Work item => In the material below, the required lines run from the one containing "some bond from" through the one containing "and the derivative". Copy those lines exactly, ends included, and nothing else.

Provided material =>
import Literature.MathematicalPhysics.QuantumFieldTheory.Balaban1983to89.B3Op116RegionSources
import Literature.MathematicalPhysics.QuantumFieldTheory.Balaban1983to89.B1Cor23RegularRegion

/-!
# Bałaban, *(Higgs)₂,₃ quantum fields in a finite volume III. Renormalization* [B3] — the operator (1.16) p. 414 for a perturbation
`P` of the background: THE SOURCES OF `V_k(P,Y)` LIVE ON `supp P` (bond sources) and on the `k`-blocks met by `supp P` (averaging
sources); `G_k(Ω,X)` is block-diagonal for `T_ε = Ω ⊔ Ωᶜ` on a `k`-block union; the per-bond-charge rows of `T(V_k(P,Y)w)` restricted to
the support — file «CollarSources» of the cell's Route δ for the class-(c) sentence of p. 433 (twin of `B3Op116RegionSources`, re-keyed
from p. 412's deep support to an ARBITRARY support)

statement-level skeleton of published theorems with citation tags; proofs where landed; nothing here is a claim about the Yang–Mills mass gap

T. Bałaban, Commun. Math. Phys. **88** (1983) 411–445 [cite: Balaban1983Higgs3]; part I, Commun. Math. Phys. **85** (1982) 603–636
[cite: Balaban1982Higgs1].  PDFs held: `paper:balaban1983-higgs-2-3-quantum-fields-finite-volume` (journal page = PDF page + 410;
p. 414 = `p0004.txt`, p. 433 = `p0023.txt`), `paper:balaban1982-cmp85-higgs23-i` (p. 615 = `p0013.txt`).

CITATION HEADER (lean-in-tree rule).  Cell `lit-balaban` (HOME `run/shared/lean/pub/lit-balaban/`), Phase-2 proof seat **p40** gen 77
(unit `lit-balaban-p40`, literature-prover-lit-balaban-p40-g77-0); free-target protocol G.5-34(d), TAKING line HOME/STATUS.md
2026-08-23T12:41:06Z (cc r15 = fold owner of rows B3.Txt@433 / B3.Prop1 / B3.Eq1.16 / B3.Eq2.5, p35, r14, p33); design note
`lit-balaban-p40/DESIGN-B3-116-box.md` v3 §5/§5.1 (Route δ, recorded by the owner as the cell's candidate proof-route deviation for class (c),
HOME/GAPS.md «G-B3-16 ADDENDUM 1», owner note l.2887).  LOCATED SUPPORT FILE — no head claim.  Sibling of the engine `B3Op116CollarRows`
(p40 g77).  USED BY NAME, never restated: p40 g75's `B3Op116RegionSources.{mulM_eq_zero, srcMD_eq_zero, srcDM_eq_zero, srcMM_eq_zero,
bondSrc_eq_zero, multiContourSum_eq_zero, cutV}`, r14's `B3Op116SourceForm.{srcV, srcMD, srcDM, srcMM, bondSrc, avgSrc, map_srcV,
norm_mapE_srcMD_le, norm_mapE_srcMM_le, norm_mapE_srcDM_le, norm_mapE_le_sum_norm_mul_col, norm_propagatorK_srcDM_apply_le}`, r14 g14's
block-diagonality `B1Cor23RegularRegion.{propagatorK_indicator_comm, propagatorK_supported}`, p40's `B3Op116Pieces.{fTwo, fTwoAdj,
norm_fTwo_apply_le, norm_fTwoAdj_apply_le, fOne, norm_fOne_apply_le, norm_U_apply}`, (v1.1) p35's `B3Op116LeibnizRows.{pred, nMul,
map_srcV_univ_leibniz, norm_nMul_apply_le, U_neg_mulM_apply}` and R1's `nMul_eq_zero`, the typer's
`HiggsLattice`/`HiggsCovariance`/`HiggsCovariancePos.Inside`/`HiggsAveraging`.

## What is printed

[B3] p. 414 [PDF 4] (verbatim): *"if we expand the propagator G_k(Ω, A + B) using the formulas (I.3.44), (I.3.45), then in the last term
of this expansion, equal to [G_k(Ω, B)V_k(A, B)]^n G_k(Ω, A + B) [V_k(A, B)G_k(Ω, B)]^{n′}, (1.16) we have the propagator G_k(Ω, A + B)
… Perhaps the simplest way is to treat it as an external field"*.  [B1] p. 615 (3.16) [PDF 13]: the operator `V_k(A,B)` as the sum of the
`F_{1,k}`-terms *"of the bonds ⊂ Ω"* and the averaging terms `a_kF_{2,k}(A,B)^*Q_k(B) + a_kQ_k^*(B)F_{2,k}(A,B) + a_kF_{2,k}(A,B)^*F_{2,k}(A,B)`
(r14's THEOREM A `B3Op116SourceForm.opV_apply_eq_srcV`).  [B3] p. 433 [PDF 23] (verbatim, class (c)): *"We have B̃ = B̃₀ + B̃′, and we
expand in B̃′ … (I.3.14), (I.3.44), and (I.3.45) … we include the operators (1.16) … into the external fields"* on the cube `□` — the
cell's recorded route applies (I.3.44) ONCE to the collar part `P = B̃′(1 − χ)` of the perturbation (supported far from the localizations,
anywhere in `□` up to its faces, NOT in p. 412's deep regime), so the rows of `G_k(□,Y)V_k(P,Y)G_k(□,Y+P)` are finite sums over
`supp P`; this file isolates that support bookkeeping.  [B1] p. 610 (2.20): `G_k(Ω,A)` acts on *"functions φ : Ω → R^N"* — on the typer's
whole-torus carrier the operator is block-diagonal for `Ω ⊔ Ωᶜ` when `Ω` is a union of `k`-blocks (r14 g14).

## What this file proves

§1 VANISHING OFF THE SUPPORT (any `Ω`, `A`, `B`, `k ≤ K`): the three bond sources of a bond with `A_b = 0` vanish (R1, by name); the
averaging sources `avgSrc w` vanish at every site `x` whose `k`-block carries no bond of `supp A` (`avgSrc_apply_eq_zero_of_forall`;
`NearSupp k A x` := some bond from the block of `x` carries `A`); the averaging sources through a vector-valued linear functional `T` are
bounded by block averages over the NEAR blocks only (`norm_mapE_avgSrc_near_le`).
§2 BLOCK-DIAGONALITY AS KERNEL VANISHING (`Ω` a union of `k`-blocks, `m² > 0`, `a_k ≥ 0`): `(G_k(Ω,X)δ_yv)(x) = 0` when exactly one of `x, y`
lies in `Ω` (`propagatorK_single_apply_eq_zero_of_not_mem` / `_of_mem`), the basis-column forms, and the vanishing of `D^ε_X` at a bond both of
whose ends see a vanishing field (`covDeriv_eq_zero_of_apply_eq_zero`).
§3 THE PER-BOND-CHARGE ROWS ON THE SUPPORT (any `Ω`; `sup|A| ≤ s`): `collB Ω A` := the bonds `⊂ Ω` carrying `A`;
`‖T(V_k^Ω(A,B)w)‖ ≤ Σ_{b∈collB}[|e|s‖D^ε_Bw(b)‖κ_T(b₊) + ε⁻¹|e|s‖w(b₊)‖Σ_i‖T(dip_be_i)‖ + (|e|s)²‖w(b₊)‖κ_T(b₊)] + |a_k|(L^kε)^{−2}‖T(avgSrc w)‖`
(`norm_mapE_srcV_collar_le`); the propagator row with the dipole in the symmetric form and NO `ε⁻¹` (`norm_propagatorK_srcV_apply_collar_le`),
and the derivative row of `T₀V_k` (`norm_covDeriv_map_srcV_collar_le`, the dipole entry = the twice-differentiated kernel).
§4 (v1.1) THE LOCATED LEIBNIZ ROW (any `Ω`; `sup|A| ≤ s`, `A` regular with `δ_A`; `T` killing every single-site field off `Ω`, `w`
vanishing off `Ω` — the rows/columns of `G_k(Ω,·)` at points of `Ω`, §2): `V_k^Ω w = V_k^{T_ε}w + Σ_{b⊄Ω} bondSrc_b w` (`srcV_eq_univ_add`),
p35's THEOREM A′ on the torus part, and the location of every bond (inside / leaving / entering / outside `Ω`; charged / uncharged):
`‖T(V_k^Ω w)‖ ≤ Σ_{b∈inB}[|e|s‖D^ε_Bw(b)‖κ_T(b₊) + (ε^{−1}|e|δ_A‖w(b₋)‖ + |e|s‖D^ε_Bw(b)‖)κ_T(b₋) + (|e|s)²‖w(b₊)‖κ_T(b₊)]`
`+ Σ_{b∈exB}(ε^{−1}|e|δ_A + ε^{−1}|e|s)‖w(b₋)‖κ_T(b₋) + Σ_{b∈enB}(3ε^{−1}|e|s + 2(|e|s)²)‖w(b₊)‖κ_T(b₊) + |a_k|(L^kε)^{−2}‖T(avgSrc w)‖`
(`norm_mapE_srcV_collar_leibniz_le`; `inB`/`exB`/`enB` = the charged bonds inside / leaving, the bonds of `supp A` entering `Ω`) — no
twice-differentiated kernel; the bonds of `supp A` crossing `∂Ω` leave FACE CHARGES (value states with one `ε^{−1}`) at their endpoint in `Ω`,
to be summed over the `(d−1)`-dimensional faces (p40's `B3Op116CollarRows.sum_face_far_pair_le`); needed only by the Hölder-transported row
of the collar operator (DESIGN-B3-116-box §1c/§5.1).

## Honest scope

Exact identities and triangle-inequality bounds only (no decay, no scale sums, no smallness); `Ω` any finite set of sites (a union of
`k`-blocks in §2), arbitrary `A, B, X, m² > 0, a, k ≤ K`, `N, d, L`; `s`, `δ_A` free parameters.  The class-(c) use on the cube `□` is a
RECORDED ROUTE DEVIATION from p. 433 l.12–15 (print's one-piece expansion on `□` is the cell's located open gap G-B3-16.A1); nothing of
(1.16)/(2.5) is asserted here.  Concrete `def`s (`NearSupp`, `collB`, `inB`, `exB`, `enB`); no `def … : Prop` fact, no new named fact, no `sorry`; axioms standard.
-/

noncomputable section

Completed task =>
`NearSupp k A x` := some bond from the block of `x` carries `A`); the averaging sources through a vector-valued linear functional `T` are
bounded by block averages over the NEAR blocks only (`norm_mapE_avgSrc_near_le`).
§2 BLOCK-DIAGONALITY AS KERNEL VANISHING (`Ω` a union of `k`-blocks, `m² > 0`, `a_k ≥ 0`): `(G_k(Ω,X)δ_yv)(x) = 0` when exactly one of `x, y`
lies in `Ω` (`propagatorK_single_apply_eq_zero_of_not_mem` / `_of_mem`), the basis-column forms, and the vanishing of `D^ε_X` at a bond both of
whose ends see a vanishing field (`covDeriv_eq_zero_of_apply_eq_zero`).
§3 THE PER-BOND-CHARGE ROWS ON THE SUPPORT (any `Ω`; `sup|A| ≤ s`): `collB Ω A` := the bonds `⊂ Ω` carrying `A`;
`‖T(V_k^Ω(A,B)w)‖ ≤ Σ_{b∈collB}[|e|s‖D^ε_Bw(b)‖κ_T(b₊) + ε⁻¹|e|s‖w(b₊)‖Σ_i‖T(dip_be_i)‖ + (|e|s)²‖w(b₊)‖κ_T(b₊)] + |a_k|(L^kε)^{−2}‖T(avgSrc w)‖`
(`norm_mapE_srcV_collar_le`); the propagator row with the dipole in the symmetric form and NO `ε⁻¹` (`norm_propagatorK_srcV_apply_collar_le`),
and the derivative row of `T₀V_k` (`norm_covDeriv_map_srcV_collar_le`, the dipole entry = the twice-differentiated kernel).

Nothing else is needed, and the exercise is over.